The EC, through its lawyer, Justin A. Amenuvor, also countered the NDC’s claims, describing the position as an interpretation by the party to serve its ‘parochial interest’ and not a proper appreciation of the 1992 Constitution as a whole.
He said the NDC’s understanding and interpretation of Article 45(a) was an absurd, strained and far-fetched one.
Court Argument
Godwin Tamakloe, counsel for the NDC, when called upon to select one of the two reliefs, had wanted leave of the court to enquire from the party which of the reliefs it seeks to pursue, but the panel reminded him that as a lawyer, he should be able to choose which of the reliefs he wants the court to consider.
He subsequently withdrew the relief that the EC can compile the register only once and stuck to the call for the inclusion of the old ID cards as proof of citizenship.
Mr. Tamakloe then addressed the court that the EC could not exclude the existing voter ID cards as proof on the grounds because of the EC’s claims that its registration officers abandoned the Constitutional Instrument regulating its compilation and rather relied on a training manual compiled by the commission, especially when there was no proof before the court.
He said the EC could not hold that all the elections that were conducted using the current ID cards were fraught with illegalities and prayed the court for its inclusion.
Dame Angle
When called upon to present his brief oral arguments, Mr. Dame submitted that the NDC case was incompetent both in substance and in procedure.
A major problem with the case, according to the Deputy AG, was that the counsel for the NDC had failed to indicate which existing voter ID card he wanted to be included in the registration exercise.
Counsel submitted that as far as he was concerned, the voter ID card issued in 2012 under C. I. 72 had been outlawed by the Supreme Court and, therefore, could not be used for any voter registration exercise.
The one issued in 1995 under C. I. 12 was fraught with unconstitutionality, as it was not subject to the requirements of proof of eligibility. Incidentally, that card formed the basis for compilation of the 2012 register, which in turn formed the basis for cards produced under C. I. 91.
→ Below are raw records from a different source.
import Summits.QuantumFields.QCD.Theses.HeatSlicedQuarks
import Summits.QuantumFields.QCD.Theorems.RobustYangMillsHandover.Negative.GapClauses
import Summits.QuantumFields.QCD.Theorems.RobustYangMillsHandover.Negative.ChiralityObstruction

/-!
# Strategy census `s12` (family `s`, INDEPENDENT) — kernel companion

Crux `stmt-QuantumFields-8892`, `HeatSlicedQuarks.RobustYangMillsHandover := ContinuumQCDExists → QCD`
(route `route-QuantumFields-HeatSlicedQuarks`, `closes … (h5 : RobustYangMillsHandover) : QCD :=
h5 (h4g h4a h4b h2 h3)`).

This file is the kernel-checked half of `STRATEGY-CENSUS-s12.md` (strategist seat
`planner-cstrat-stmt-QuantumFields-8892-s12-0`, 2026-08-17; written BEFORE reading any earlier census of
the crux).  It is definition-light pure logic over the tree's declarations and the landed negative-lane
theorems (`Negative/GapClauses.lean`, `Negative/ChiralityObstruction.lean`); no `sorry`, no new axioms.
What it certifies, heading by heading of the census:

* §1 WEAKER INTERMEDIATE FROM THE SUMMIT — `slot_minimal`: any statement `W` that could replace the crux in
  its slot of `closes` (glue `X₀ → W → QCD`) already implies the crux; `qcd_iff_target_and_crux`: the
  summit is literally `target ∧ crux`.
* §2 THE X₀-FREE CORE — `ChiralLatticeGapAF Nf` (one asymptotically scaling, mass-scaling, CHIRALLY PINNED
  regularisation, lattice-gapped at every positive mass tuple: a pure lattice statement at weak coupling)
  is forced by `QCDOf Nf` (`core_of_qcdOf`) and hence by crux ∧ target (`core_of_crux`), and it is never
  in the uniformly-gapped branch (`core_not_uniformly_gapped`).
* §3 THE OUT-OF-SLOT RECUT — moving the chiral pinning into the target (`ContinuumQCDExistsChiral`,
  `ChiralHandover`) gives a handover implied by the crux (`chiralHandover_of_crux`) that still demands the
  same core (`core_of_chiralHandover`); the summit is again `target' ∧ crux'` (`qcd_iff_chiral_split`).
* §4 DECOMPOSITION — the best two-piece cut this seat could type that is not the landed three-piece split
  (`Split.RobustYangMillsHandover_of_subs`): `PinnedDataWithLatticeGap ∧ GapTransfer → crux`
  (`crux_of_pieces`, proved), and the certificate of NO LEVERAGE: modulo the transfer piece the lattice
  piece is EQUIVALENT to the crux (`pinnedData_of_crux`, `pinnedData_iff_crux_of_transfer`).
* §5 STRENGTHEN — the same-regularisation, chirally-pinned lattice-gap statement `SameRegPinnedLatticeGap`
  serves only the recut handover (`chiralHandover_of_sameReg`), never the crux without a pinning supplier.
-/

namespace Summit.QuantumFields.QCD.Cruxes.RobustYangMillsHandover.CensusS12

open Summit.QuantumFields.QCD.Theses.HeatSlicedQuarks
open Summit.QuantumFields.QCD.Theorems.RobustYangMillsHandover.Negative
open Literature.MathematicalPhysics.QuantumFieldTheory

/-! ## §1 Weaker intermediate from the summit: the crux is slot-minimal -/

/-- **Slot-minimality.** Any `W` that could replace the crux in the last slot of `closes` — i.e. for
which the glue `X₀ → W → QCD` is provable — already implies the crux. So no STRICTLY weaker statement
can be handed to provers in that slot. [folklore] -/
theorem slot_minimal (W : Prop) (glue : ContinuumQCDExists → W → _root_.QCD) :
    W → RobustYangMillsHandover :=
  fun w x => glue x w

/-- The crux itself is admissible in the slot (so it is the weakest admissible `W`). [folklore] -/
theorem slot_glue : ContinuumQCDExists → RobustYangMillsHandover → _root_.QCD :=
  fun x c => c x

/-- The route target is a consequence of the summit conjunct. [folklore] -/
theorem continuumQCDExists_of_qcd (h : _root_.QCD) : ContinuumQCDExists := by
  intro Nf hNf
  have hQ : QCDOf Nf := by
    rcases hNf with rfl | rfl
    exacts [h.1, h.2]
  obtain ⟨reg, hMS, -, hall⟩ := hQ
  refine ⟨reg, hMS, fun m hm => ?_⟩
  obtain ⟨z, shift, T, hA, hN, hG, hP, -⟩ := hall m hm
  exact ⟨z, shift, T, hA, hN, hG, hP⟩

/-- **Summit = target ∧ crux** (so, jointly, the route's two open items are exactly the summit; the
crux alone is `target → summit`). [folklore] -/
theorem qcd_iff_target_and_crux : _root_.QCD ↔ ContinuumQCDExists ∧ RobustYangMillsHandover :=
  ⟨fun h => ⟨continuumQCDExists_of_qcd h, fun _ => h⟩, fun h => h.2 h.1⟩

/-! ## §2 The X₀-free lattice core every proof of the crux must produce -/

/-- Asymptotic scaling of `reg.scheme m z shift` reads only `reg.β`, `reg.a`. [folklore] -/
theorem hasAsymptoticScaling_scheme_irrel {Nf : ℕ} (reg : QCDRegularisation Nf)
    (m m' : Fin Nf → ℝ) (z shift z' shift' : QCDField Nf → ℕ → ℝ) :
    (reg.scheme m z shift).HasAsymptoticScaling ↔ (reg.scheme m' z' shift').HasAsymptoticScaling :=
  Iff.rfl

/-- **The X₀-free core** `ChiralLatticeGapAF N_f`: ONE regularisation with two-loop asymptotic scaling
(`β_k → ∞` at the asymptotic-freedom rate — weak coupling is forced), leading-log mass scaling, CHIRALLY
PINNED (`IsChiralAtZero`: the lattice gap closes as `m → 0⁺`), and lattice-gapped uniformly in the volume
at EVERY positive renormalised mass tuple. A statement about lattice QCD with `N_f` Wilson flavours along
bare trajectories alone: no OS data, no continuum object. [folklore] -/
def ChiralLatticeGapAF (Nf : ℕ) : Prop :=
  ∃ reg : QCDRegularisation Nf, reg.HasMassScaling ∧ (reg.scheme 0 0 0).HasAsymptoticScaling ∧
    reg.IsChiralAtZero ∧
      ∀ m : Fin Nf → ℝ, (∀ f, 0 < m f) → ∃ Δ > 0, (reg.scheme m 0 0).HasLatticeMassGap Δ

/-- `QCDOf N_f` forces the core (drop the continuum data, keep the scheme's asymptotic scaling from any
one positive tuple, move the lattice gap clause to species data `0`). [folklore] -/
theorem core_of_qcdOf {Nf : ℕ} (h : QCDOf Nf) : ChiralLatticeGapAF Nf := by
  obtain ⟨reg, hMS, hχ, hall⟩ := h
  refine ⟨reg, hMS, ?_, hχ, fun m hm => ?_⟩
  · obtain ⟨z, shift, T, hA, -⟩ := hall (fun _ => 1) (fun _ => zero_lt_one)
    exact (hasAsymptoticScaling_scheme_irrel reg _ _ _ _ _ _).mp hA.1
  · obtain ⟨z, shift, T, -, -, -, -, Δ, hΔ, -, hL⟩ := hall m hm
    exact ⟨Δ, hΔ, (hasLatticeMassGap_scheme_indep reg m z shift 0 0 Δ).mp hL⟩

/-- **Crux ∧ target ⊢ the core for `N_f = 2` and `N_f = 3`.** Whatever line proves the crux, composed
with the route's engine it is a proof of the weak-coupling, chirally pinned lattice mass gap of two- and
three-flavour Wilson lattice QCD at all positive quark masses. [folklore] -/
theorem core_of_crux (hC : RobustYangMillsHandover) (hX : ContinuumQCDExists) :
    ChiralLatticeGapAF 2 ∧ ChiralLatticeGapAF 3 :=
  ⟨core_of_qcdOf (hC hX).1, core_of_qcdOf (hC hX).2⟩

/-- The core is never in the uniformly-gapped branch of `isChiralAtZero_or_uniformLatticeGap`: its
regularisation has gaps `Δ(m) > 0` at every positive tuple but NO uniform rate — the light-quark
(chiral) regime is inside it. [folklore] -/
theorem core_not_uniformly_gapped {Nf : ℕ} (h : ChiralLatticeGapAF Nf) :
    ∃ reg : QCDRegularisation Nf, reg.IsChiralAtZero ∧
      (∀ m : Fin Nf → ℝ, (∀ f, 0 < m f) → ∃ Δ > 0, (reg.scheme m 0 0).HasLatticeMassGap Δ) ∧
      ¬ ∃ ε > (0 : ℝ), ∀ m : Fin Nf → ℝ, (∀ f, 0 < m f) → (reg.scheme m 0 0).HasLatticeMassGap ε := by
  obtain ⟨reg, -, -, hχ, hgap⟩ := h
  refine ⟨reg, hχ, hgap, ?_⟩
  rintro ⟨ε, hε, hU⟩
  exact not_isChiralAtZero_of_uniformLatticeGap reg hε hU hχ

/-! ## §3 The out-of-slot recut: chiral pinning moved into the target -/

/-- `X₀^χ`: the route target with the chiral pinning `reg.IsChiralAtZero` added (what the engine would
have to deliver if the pinning were recut into it). [folklore] -/
def ContinuumQCDExistsChiral : Prop :=
  ∀ Nf : ℕ, Nf = 2 ∨ Nf = 3 → ∃ reg : QCDRegularisation Nf, reg.HasMassScaling ∧ reg.IsChiralAtZero ∧
    ∀ m : Fin Nf → ℝ, (∀ f, 0 < m f) →
      ∃ (z shift : QCDField Nf → ℕ → ℝ) (T : OSData (QCDField Nf) 4),
        IsQCDAlong (reg.scheme m z shift) T ∧ T.IsNontrivial QCDField.glue ∧
          T.IsNonGaussian QCDField.glue ∧ ∀ f g : Fin Nf, f ≠ g → T.IsNontrivial (QCDField.pseudoRe f g)

/-- `C^χ`: the recut handover. [folklore] -/
def ChiralHandover : Prop :=
  ContinuumQCDExistsChiral → _root_.QCD

/-- `X₀^χ → X₀`. [folklore] -/
theorem continuumQCDExists_of_chiral (h : ContinuumQCDExistsChiral) : ContinuumQCDExists := by
  intro Nf hNf
  obtain ⟨reg, hMS, -, hall⟩ := h Nf hNf
  exact ⟨reg, hMS, hall⟩

/-- The summit gives `X₀^χ`. [folklore] -/
theorem continuumQCDExistsChiral_of_qcd (h : _root_.QCD) : ContinuumQCDExistsChiral := by
  intro Nf hNf
  have hQ : QCDOf Nf := by
    rcases hNf with rfl | rfl
    exacts [h.1, h.2]
  obtain ⟨reg, hMS, hχ, hall⟩ := hQ
  refine ⟨reg, hMS, hχ, fun m hm => ?_⟩
  obtain ⟨z, shift, T, hA, hN, hG, hP, -⟩ := hall m hm
  exact ⟨z, shift, T, hA, hN, hG, hP⟩

/-- **The recut handover is implied by the crux** (it is weaker or equal). [folklore] -/
theorem chiralHandover_of_crux (hC : RobustYangMillsHandover) : ChiralHandover :=
  fun hχ => hC (continuumQCDExists_of_chiral hχ)

/-- … and the summit is again `target' ∧ crux'`. [folklore] -/
theorem qcd_iff_chiral_split : _root_.QCD ↔ ContinuumQCDExistsChiral ∧ ChiralHandover :=
  ⟨fun h => ⟨continuumQCDExistsChiral_of_qcd h, fun _ => h⟩, fun h => h.2 h.1⟩

/-- **But the recut demands the same X₀-free core**: the chiral pinning handed in does not touch the
weak-coupling lattice gap at every positive mass. [folklore] -/
theorem core_of_chiralHandover (hC : ChiralHandover) (hX : ContinuumQCDExistsChiral) :
    ChiralLatticeGapAF 2 ∧ ChiralLatticeGapAF 3 :=
  ⟨core_of_qcdOf (hC hX).1, core_of_qcdOf (hC hX).2⟩

/-! ## §4 Decomposition: the best two-piece cut, and why it has no leverage -/

/-- Piece A (lattice side, X₀-conditional): from X₀, for `N_f ∈ {2,3}`, ONE chirally pinned regularisation
with mass scaling that carries X₀-type continuum data AND a lattice gap at every positive tuple.
[folklore] -/
def PinnedDataWithLatticeGap : Prop :=
  ContinuumQCDExists → ∀ Nf : ℕ, Nf = 2 ∨ Nf = 3 →
    ∃ reg : QCDRegularisation Nf, reg.HasMassScaling ∧ reg.IsChiralAtZero ∧
      ∀ m : Fin Nf → ℝ, (∀ f, 0 < m f) →
        (∃ (z shift : QCDField Nf → ℕ → ℝ) (T : OSData (QCDField Nf) 4),
            IsQCDAlong (reg.scheme m z shift) T ∧ T.IsNontrivial QCDField.glue ∧
              T.IsNonGaussian QCDField.glue ∧
                ∀ f g : Fin Nf, f ≠ g → T.IsNontrivial (QCDField.pseudoRe f g)) ∧
          ∃ Δ > 0, (reg.scheme m 0 0).HasLatticeMassGap Δ

/-- Piece B (transfer, `8923`/`stub_gapTransfer`-class): a lattice gap of a scheme carrying QCD data is
inherited, with the same rate, by the continuum OS data. [folklore] -/
def GapTransfer : Prop :=
  ∀ (Nf : ℕ) (sch : QCDScheme Nf) (T : OSData (QCDField Nf) 4) (Δ : ℝ), 0 < Δ →
    IsQCDAlong sch T → sch.HasLatticeMassGap Δ → T.HasMassGap Δ

/-- **Assembly of the two-piece cut** (proved): `A → B → crux`. [folklore] -/
theorem crux_of_pieces (hA : PinnedDataWithLatticeGap) (hB : GapTransfer) : RobustYangMillsHandover := by
  intro hX
  have key : ∀ Nf : ℕ, Nf = 2 ∨ Nf = 3 → QCDOf Nf := by
    intro Nf hNf
    obtain ⟨reg, hMS, hχ, hall⟩ := hA hX Nf hNf
    refine ⟨reg, hMS, hχ, fun m hm => ?_⟩
    obtain ⟨⟨z, shift, T, hQ, hN, hG, hP⟩, Δ, hΔ, hL⟩ := hall m hm
    have hL' : (reg.scheme m z shift).HasLatticeMassGap Δ :=
      (hasLatticeMassGap_scheme_indep reg m 0 0 z shift Δ).mp hL
    exact ⟨z, shift, T, hQ, hN, hG, hP, Δ, hΔ, hB Nf _ T Δ hΔ hQ hL', hL'⟩
  exact ⟨key 2 (Or.inl rfl), key 3 (Or.inr rfl)⟩

/-- **Piece A is implied by the crux** (given X₀ the crux yields `QCDOf N_f`, whose regularisation is
pinned, carries the data and both gaps). [folklore] -/
theorem pinnedData_of_crux (hC : RobustYangMillsHandover) : PinnedDataWithLatticeGap := by
  intro hX Nf hNf
  have hQ : QCDOf Nf := by
    rcases hNf with rfl | rfl
    exacts [(hC hX).1, (hC hX).2]
  obtain ⟨reg, hMS, hχ, hall⟩ := hQ
  refine ⟨reg, hMS, hχ, fun m hm => ?_⟩
  obtain ⟨z, shift, T, hA, hN, hG, hP, Δ, hΔ, -, hL⟩ := hall m hm
  exact ⟨⟨z, shift, T, hA, hN, hG, hP⟩, Δ, hΔ, (hasLatticeMassGap_scheme_indep reg m z shift 0 0 Δ).mp hL⟩

/-- **Certificate of no leverage for the two-piece cut**: modulo the transfer piece, the lattice piece is
EQUIVALENT to the crux — the cut isolates only the (nearly landed) transfer and leaves the whole difficulty
in piece A. [folklore] -/
theorem pinnedData_iff_crux_of_transfer (hB : GapTransfer) :
    PinnedDataWithLatticeGap ↔ RobustYangMillsHandover :=
  ⟨fun hA => crux_of_pieces hA hB, pinnedData_of_crux⟩

/-! ## §5 Strengthen: the same-regularisation pinned lattice gap serves only the recut -/

/-- `S⁺`: for EVERY chirally pinned, mass-scaling regularisation that carries X₀-type data at all positive
tuples, a lattice gap at every positive tuple (a `∀ reg` rigidification of piece A's lattice clause).
[folklore] -/
def SameRegPinnedLatticeGap : Prop :=
  ∀ Nf : ℕ, Nf = 2 ∨ Nf = 3 → ∀ reg : QCDRegularisation Nf, reg.HasMassScaling → reg.IsChiralAtZero →
    (∀ m : Fin Nf → ℝ, (∀ f, 0 < m f) →
      ∃ (z shift : QCDField Nf → ℕ → ℝ) (T : OSData (QCDField Nf) 4),
        IsQCDAlong (reg.scheme m z shift) T ∧ T.IsNontrivial QCDField.glue ∧
          T.IsNonGaussian QCDField.glue ∧ ∀ f g : Fin Nf, f ≠ g → T.IsNontrivial (QCDField.pseudoRe f g)) →
    ∀ m : Fin Nf → ℝ, (∀ f, 0 < m f) → ∃ Δ > 0, (reg.scheme m 0 0).HasLatticeMassGap Δ

/-- `S⁺` and the transfer give the RECUT handover … [folklore] -/
theorem chiralHandover_of_sameReg (hS : SameRegPinnedLatticeGap) (hB : GapTransfer) : ChiralHandover := by
  intro hXχ
  have key : ∀ Nf : ℕ, Nf = 2 ∨ Nf = 3 → QCDOf Nf := by
    intro Nf hNf
    obtain ⟨reg, hMS, hχ, hall⟩ := hXχ Nf hNf
    refine ⟨reg, hMS, hχ, fun m hm => ?_⟩
    obtain ⟨z, shift, T, hQ, hN, hG, hP⟩ := hall m hm
    obtain ⟨Δ, hΔ, hL⟩ := hS Nf hNf reg hMS hχ hall m hm
    have hL' : (reg.scheme m z shift).HasLatticeMassGap Δ :=
      (hasLatticeMassGap_scheme_indep reg m 0 0 z shift Δ).mp hL
    exact ⟨z, shift, T, hQ, hN, hG, hP, Δ, hΔ, hB Nf _ T Δ hΔ hQ hL', hL'⟩
  exact ⟨key 2 (Or.inl rfl), key 3 (Or.inr rfl)⟩

/-- … and the crux only together with a PINNING SUPPLIER `X₀ → X₀^χ` (the chirality-at-the-pin input no
registered line has: `GaplessPointOnMassAxis`/`noUniformFloor`-class). [folklore] -/
theorem crux_of_sameReg_of_pinning (hS : SameRegPinnedLatticeGap) (hB : GapTransfer)
    (hPin : ContinuumQCDExists → ContinuumQCDExistsChiral) : RobustYangMillsHandover :=
  fun hX => chiralHandover_of_sameReg hS hB (hPin hX)

end Summit.QuantumFields.QCD.Cruxes.RobustYangMillsHandover.CensusS12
He said to compile a new register with old voter ID cards would “amount to importing the sins and ills of the old voter registration process.”
He further argued that the EC had admitted to registering many people under a training manual which directed its officials to disregard proof of eligibility and, therefore, ID cards issued under that system cannot be credible or reliable and urged the court “not to impede the EC in its quest to act constitutionally.”
When asked by the court as to why he was introducing new matters, Mr. Dame answered that the court could not shut its eyes to a matter the EC had admitted in its processes before the court.
He finally argued that the action was incompetent because at the time of its institution, there was no constitutional instrument passed by Parliament.
The Counsel for the EC, Justin Amenuvor, chose to rely solely on the EC’s statement of case filed, except to say that the register compiled in 2012 using C.I. 72 which the Supreme Court found not to be reasonably credible was the same register used for the limited registration in 2016 under C.I. 91.
Judges Concern
The judges expressed displeasure at some developments in the matter, which they said created an impression about the court in the minds of the public.
The court warned lawyers in the case to avoid granting media interviews, as well as discussing the matter on radio, and television while it was still before the court.
Heavy Security
There was a heavy security presence on the court premises yesterday, as about 15 vehicles transported police officers to the court to guard the place.
One of the judges, Justice Gbadegbe, remarked “one constitutional matter and you talk and talk. Why?”
The court has set June 23, 2020 to deliver its judgement on the matter.